INPUT RECORDS Start Marker
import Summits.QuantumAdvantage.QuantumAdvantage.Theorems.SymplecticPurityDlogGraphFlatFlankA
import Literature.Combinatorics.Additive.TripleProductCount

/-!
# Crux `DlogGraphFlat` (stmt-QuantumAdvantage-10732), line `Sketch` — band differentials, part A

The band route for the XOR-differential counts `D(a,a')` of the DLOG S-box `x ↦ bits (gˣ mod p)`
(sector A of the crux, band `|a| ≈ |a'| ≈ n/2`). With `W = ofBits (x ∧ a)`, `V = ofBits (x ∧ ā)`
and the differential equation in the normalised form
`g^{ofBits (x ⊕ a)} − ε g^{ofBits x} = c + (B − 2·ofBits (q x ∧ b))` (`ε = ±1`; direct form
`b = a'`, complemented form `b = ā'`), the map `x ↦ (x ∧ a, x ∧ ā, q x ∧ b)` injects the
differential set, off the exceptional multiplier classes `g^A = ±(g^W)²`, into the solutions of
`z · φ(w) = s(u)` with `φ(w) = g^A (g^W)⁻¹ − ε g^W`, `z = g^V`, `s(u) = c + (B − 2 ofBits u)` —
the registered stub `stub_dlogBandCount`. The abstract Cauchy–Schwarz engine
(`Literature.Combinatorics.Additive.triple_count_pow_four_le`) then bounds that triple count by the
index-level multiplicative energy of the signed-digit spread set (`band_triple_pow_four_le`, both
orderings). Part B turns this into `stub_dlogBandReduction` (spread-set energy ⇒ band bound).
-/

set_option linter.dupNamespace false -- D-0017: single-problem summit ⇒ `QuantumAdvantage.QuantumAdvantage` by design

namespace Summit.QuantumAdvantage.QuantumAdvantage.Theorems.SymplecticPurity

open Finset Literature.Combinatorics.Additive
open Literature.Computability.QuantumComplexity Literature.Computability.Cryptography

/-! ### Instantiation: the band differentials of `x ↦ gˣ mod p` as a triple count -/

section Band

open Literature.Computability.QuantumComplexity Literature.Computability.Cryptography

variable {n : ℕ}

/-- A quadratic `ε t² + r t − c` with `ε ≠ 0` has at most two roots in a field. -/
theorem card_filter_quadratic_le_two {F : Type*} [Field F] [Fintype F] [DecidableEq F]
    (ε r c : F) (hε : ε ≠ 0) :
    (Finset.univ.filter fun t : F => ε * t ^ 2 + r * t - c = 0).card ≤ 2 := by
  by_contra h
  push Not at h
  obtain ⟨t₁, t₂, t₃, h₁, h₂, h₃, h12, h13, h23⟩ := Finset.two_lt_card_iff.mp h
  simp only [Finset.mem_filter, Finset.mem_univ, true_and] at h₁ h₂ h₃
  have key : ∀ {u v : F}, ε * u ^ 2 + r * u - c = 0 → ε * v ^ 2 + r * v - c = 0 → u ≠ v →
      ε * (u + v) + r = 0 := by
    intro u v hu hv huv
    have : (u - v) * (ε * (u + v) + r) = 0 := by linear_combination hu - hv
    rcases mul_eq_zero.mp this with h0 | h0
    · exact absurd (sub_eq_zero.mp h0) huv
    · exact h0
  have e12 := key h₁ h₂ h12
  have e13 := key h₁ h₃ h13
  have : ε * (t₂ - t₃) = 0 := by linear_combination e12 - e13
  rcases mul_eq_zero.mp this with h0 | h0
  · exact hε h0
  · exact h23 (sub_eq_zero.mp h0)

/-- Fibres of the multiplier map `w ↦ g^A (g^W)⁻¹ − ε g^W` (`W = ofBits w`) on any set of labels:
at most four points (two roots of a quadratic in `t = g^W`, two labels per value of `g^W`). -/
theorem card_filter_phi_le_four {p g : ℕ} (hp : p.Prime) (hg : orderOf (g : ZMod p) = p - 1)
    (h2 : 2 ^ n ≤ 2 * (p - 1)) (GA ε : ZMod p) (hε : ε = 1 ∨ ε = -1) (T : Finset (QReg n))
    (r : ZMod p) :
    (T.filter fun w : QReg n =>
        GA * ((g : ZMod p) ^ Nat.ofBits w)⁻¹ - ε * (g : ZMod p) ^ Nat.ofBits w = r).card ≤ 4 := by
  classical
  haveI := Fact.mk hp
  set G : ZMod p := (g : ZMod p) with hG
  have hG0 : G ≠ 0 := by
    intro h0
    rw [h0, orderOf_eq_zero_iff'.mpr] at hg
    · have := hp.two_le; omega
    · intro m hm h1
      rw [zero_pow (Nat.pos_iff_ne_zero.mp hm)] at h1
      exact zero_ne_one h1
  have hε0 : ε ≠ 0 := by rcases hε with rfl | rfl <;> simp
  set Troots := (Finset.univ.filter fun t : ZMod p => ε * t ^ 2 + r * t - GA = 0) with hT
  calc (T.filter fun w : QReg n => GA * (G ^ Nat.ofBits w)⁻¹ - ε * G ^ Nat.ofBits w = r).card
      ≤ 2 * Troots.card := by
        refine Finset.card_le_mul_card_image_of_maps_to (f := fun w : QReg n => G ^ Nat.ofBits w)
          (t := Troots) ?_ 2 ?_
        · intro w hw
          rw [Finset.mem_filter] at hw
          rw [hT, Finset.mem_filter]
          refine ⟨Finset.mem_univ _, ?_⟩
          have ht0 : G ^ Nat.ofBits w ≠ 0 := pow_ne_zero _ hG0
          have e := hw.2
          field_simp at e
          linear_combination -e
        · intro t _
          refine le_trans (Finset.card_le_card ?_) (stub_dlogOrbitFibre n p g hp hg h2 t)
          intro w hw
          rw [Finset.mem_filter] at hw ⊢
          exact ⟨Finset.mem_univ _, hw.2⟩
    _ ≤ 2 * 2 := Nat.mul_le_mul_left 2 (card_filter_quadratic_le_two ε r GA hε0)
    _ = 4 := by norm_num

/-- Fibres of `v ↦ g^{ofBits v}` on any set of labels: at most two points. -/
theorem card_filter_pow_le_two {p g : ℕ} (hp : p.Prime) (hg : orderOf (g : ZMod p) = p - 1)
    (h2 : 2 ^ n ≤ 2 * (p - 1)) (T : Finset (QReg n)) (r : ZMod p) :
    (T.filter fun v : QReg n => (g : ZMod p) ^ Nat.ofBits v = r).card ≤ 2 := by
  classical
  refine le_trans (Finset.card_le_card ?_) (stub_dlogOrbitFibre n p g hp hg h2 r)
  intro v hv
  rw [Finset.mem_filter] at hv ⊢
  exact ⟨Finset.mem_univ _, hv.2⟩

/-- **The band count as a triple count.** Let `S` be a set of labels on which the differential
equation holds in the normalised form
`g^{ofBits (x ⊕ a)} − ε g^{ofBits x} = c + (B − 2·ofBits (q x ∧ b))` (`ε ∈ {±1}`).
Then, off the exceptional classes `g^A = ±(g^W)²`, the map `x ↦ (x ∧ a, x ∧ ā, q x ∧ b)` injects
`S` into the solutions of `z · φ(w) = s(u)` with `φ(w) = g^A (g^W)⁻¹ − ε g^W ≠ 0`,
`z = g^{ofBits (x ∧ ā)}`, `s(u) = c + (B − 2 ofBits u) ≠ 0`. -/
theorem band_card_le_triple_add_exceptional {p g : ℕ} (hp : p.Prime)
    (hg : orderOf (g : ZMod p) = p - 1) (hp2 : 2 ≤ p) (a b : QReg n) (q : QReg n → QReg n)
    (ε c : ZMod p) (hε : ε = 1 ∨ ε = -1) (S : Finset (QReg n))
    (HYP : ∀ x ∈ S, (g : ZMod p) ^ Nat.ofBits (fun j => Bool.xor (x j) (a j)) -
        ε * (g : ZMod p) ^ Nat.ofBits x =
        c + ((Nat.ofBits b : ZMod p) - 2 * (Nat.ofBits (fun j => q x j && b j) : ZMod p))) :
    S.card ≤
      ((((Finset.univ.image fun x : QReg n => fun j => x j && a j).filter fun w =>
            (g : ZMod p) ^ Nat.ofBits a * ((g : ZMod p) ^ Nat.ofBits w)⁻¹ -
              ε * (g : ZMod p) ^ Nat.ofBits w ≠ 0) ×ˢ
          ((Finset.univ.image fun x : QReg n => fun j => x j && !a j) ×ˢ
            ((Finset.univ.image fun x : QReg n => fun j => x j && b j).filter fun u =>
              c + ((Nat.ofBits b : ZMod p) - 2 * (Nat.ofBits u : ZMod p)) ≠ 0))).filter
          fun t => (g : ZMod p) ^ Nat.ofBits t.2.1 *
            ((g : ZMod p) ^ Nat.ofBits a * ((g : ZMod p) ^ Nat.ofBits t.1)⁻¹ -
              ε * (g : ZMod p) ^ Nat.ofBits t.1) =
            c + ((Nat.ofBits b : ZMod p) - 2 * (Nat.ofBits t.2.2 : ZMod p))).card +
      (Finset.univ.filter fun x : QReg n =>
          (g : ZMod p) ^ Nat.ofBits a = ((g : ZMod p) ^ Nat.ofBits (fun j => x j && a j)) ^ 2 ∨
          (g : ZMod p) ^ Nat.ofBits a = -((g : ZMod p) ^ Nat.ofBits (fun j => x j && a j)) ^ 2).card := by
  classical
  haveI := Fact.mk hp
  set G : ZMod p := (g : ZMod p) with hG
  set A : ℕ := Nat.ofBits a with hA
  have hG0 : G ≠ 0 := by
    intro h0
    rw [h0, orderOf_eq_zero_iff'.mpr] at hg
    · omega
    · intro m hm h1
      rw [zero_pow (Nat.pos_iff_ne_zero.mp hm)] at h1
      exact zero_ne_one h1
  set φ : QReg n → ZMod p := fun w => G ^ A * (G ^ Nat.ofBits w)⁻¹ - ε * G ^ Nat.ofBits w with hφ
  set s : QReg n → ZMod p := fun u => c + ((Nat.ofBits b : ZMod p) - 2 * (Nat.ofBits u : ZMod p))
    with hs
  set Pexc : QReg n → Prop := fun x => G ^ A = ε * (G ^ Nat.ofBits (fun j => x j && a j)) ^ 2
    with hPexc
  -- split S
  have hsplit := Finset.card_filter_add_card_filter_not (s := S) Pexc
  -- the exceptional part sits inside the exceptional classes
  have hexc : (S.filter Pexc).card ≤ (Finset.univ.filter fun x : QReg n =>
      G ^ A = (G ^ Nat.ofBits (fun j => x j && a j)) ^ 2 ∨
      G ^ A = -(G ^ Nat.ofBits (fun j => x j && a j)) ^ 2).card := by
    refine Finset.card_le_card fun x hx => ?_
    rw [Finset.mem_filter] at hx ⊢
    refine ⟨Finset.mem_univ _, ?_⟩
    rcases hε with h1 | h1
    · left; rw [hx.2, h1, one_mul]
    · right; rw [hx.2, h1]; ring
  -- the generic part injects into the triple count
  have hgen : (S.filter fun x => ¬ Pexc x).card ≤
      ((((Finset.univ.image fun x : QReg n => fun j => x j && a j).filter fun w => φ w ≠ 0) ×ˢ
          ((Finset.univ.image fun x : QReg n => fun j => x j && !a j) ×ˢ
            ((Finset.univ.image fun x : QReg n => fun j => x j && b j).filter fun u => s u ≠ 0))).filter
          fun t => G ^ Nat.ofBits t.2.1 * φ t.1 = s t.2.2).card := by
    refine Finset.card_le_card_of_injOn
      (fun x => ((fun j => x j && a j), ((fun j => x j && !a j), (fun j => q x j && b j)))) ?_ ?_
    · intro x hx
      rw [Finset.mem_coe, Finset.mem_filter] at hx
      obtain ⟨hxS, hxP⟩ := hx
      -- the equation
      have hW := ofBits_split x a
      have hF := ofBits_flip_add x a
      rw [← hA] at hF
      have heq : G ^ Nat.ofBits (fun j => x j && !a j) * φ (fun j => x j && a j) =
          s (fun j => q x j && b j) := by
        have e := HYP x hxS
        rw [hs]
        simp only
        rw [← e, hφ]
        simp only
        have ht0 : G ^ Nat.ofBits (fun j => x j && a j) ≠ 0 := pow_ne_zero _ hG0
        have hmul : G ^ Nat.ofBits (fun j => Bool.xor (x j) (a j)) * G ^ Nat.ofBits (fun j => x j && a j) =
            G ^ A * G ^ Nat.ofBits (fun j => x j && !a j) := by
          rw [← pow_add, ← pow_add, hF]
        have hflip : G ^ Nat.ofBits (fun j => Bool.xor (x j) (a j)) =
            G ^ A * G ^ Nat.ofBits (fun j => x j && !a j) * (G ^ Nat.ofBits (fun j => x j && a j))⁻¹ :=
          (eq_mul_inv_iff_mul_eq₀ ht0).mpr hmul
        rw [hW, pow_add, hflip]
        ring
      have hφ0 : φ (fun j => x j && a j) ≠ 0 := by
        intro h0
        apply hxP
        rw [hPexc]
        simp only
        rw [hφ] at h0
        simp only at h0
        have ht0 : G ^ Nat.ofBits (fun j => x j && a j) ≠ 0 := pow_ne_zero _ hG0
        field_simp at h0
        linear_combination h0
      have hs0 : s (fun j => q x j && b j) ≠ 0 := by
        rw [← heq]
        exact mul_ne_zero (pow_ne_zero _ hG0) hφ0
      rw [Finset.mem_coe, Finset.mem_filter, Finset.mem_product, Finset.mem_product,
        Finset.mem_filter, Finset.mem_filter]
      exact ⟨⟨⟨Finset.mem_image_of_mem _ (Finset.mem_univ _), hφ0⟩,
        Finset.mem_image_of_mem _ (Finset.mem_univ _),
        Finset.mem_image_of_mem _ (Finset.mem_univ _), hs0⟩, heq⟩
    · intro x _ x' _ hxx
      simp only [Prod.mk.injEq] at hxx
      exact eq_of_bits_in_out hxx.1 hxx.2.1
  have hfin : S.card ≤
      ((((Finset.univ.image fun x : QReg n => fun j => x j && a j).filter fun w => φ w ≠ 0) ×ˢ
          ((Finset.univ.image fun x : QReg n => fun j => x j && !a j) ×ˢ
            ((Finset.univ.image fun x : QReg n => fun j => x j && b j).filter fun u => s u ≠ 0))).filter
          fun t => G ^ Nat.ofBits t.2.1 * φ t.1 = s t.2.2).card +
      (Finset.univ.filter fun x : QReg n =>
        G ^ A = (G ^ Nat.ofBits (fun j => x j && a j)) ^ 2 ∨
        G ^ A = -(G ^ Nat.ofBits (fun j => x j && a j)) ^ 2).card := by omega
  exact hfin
INPUT RECORDS End Marker
_TASK TO CARRY OUT_.
Please determine how many lines of the records above contain "Additive", and state that number only.

_ANSWER BELOW_.
3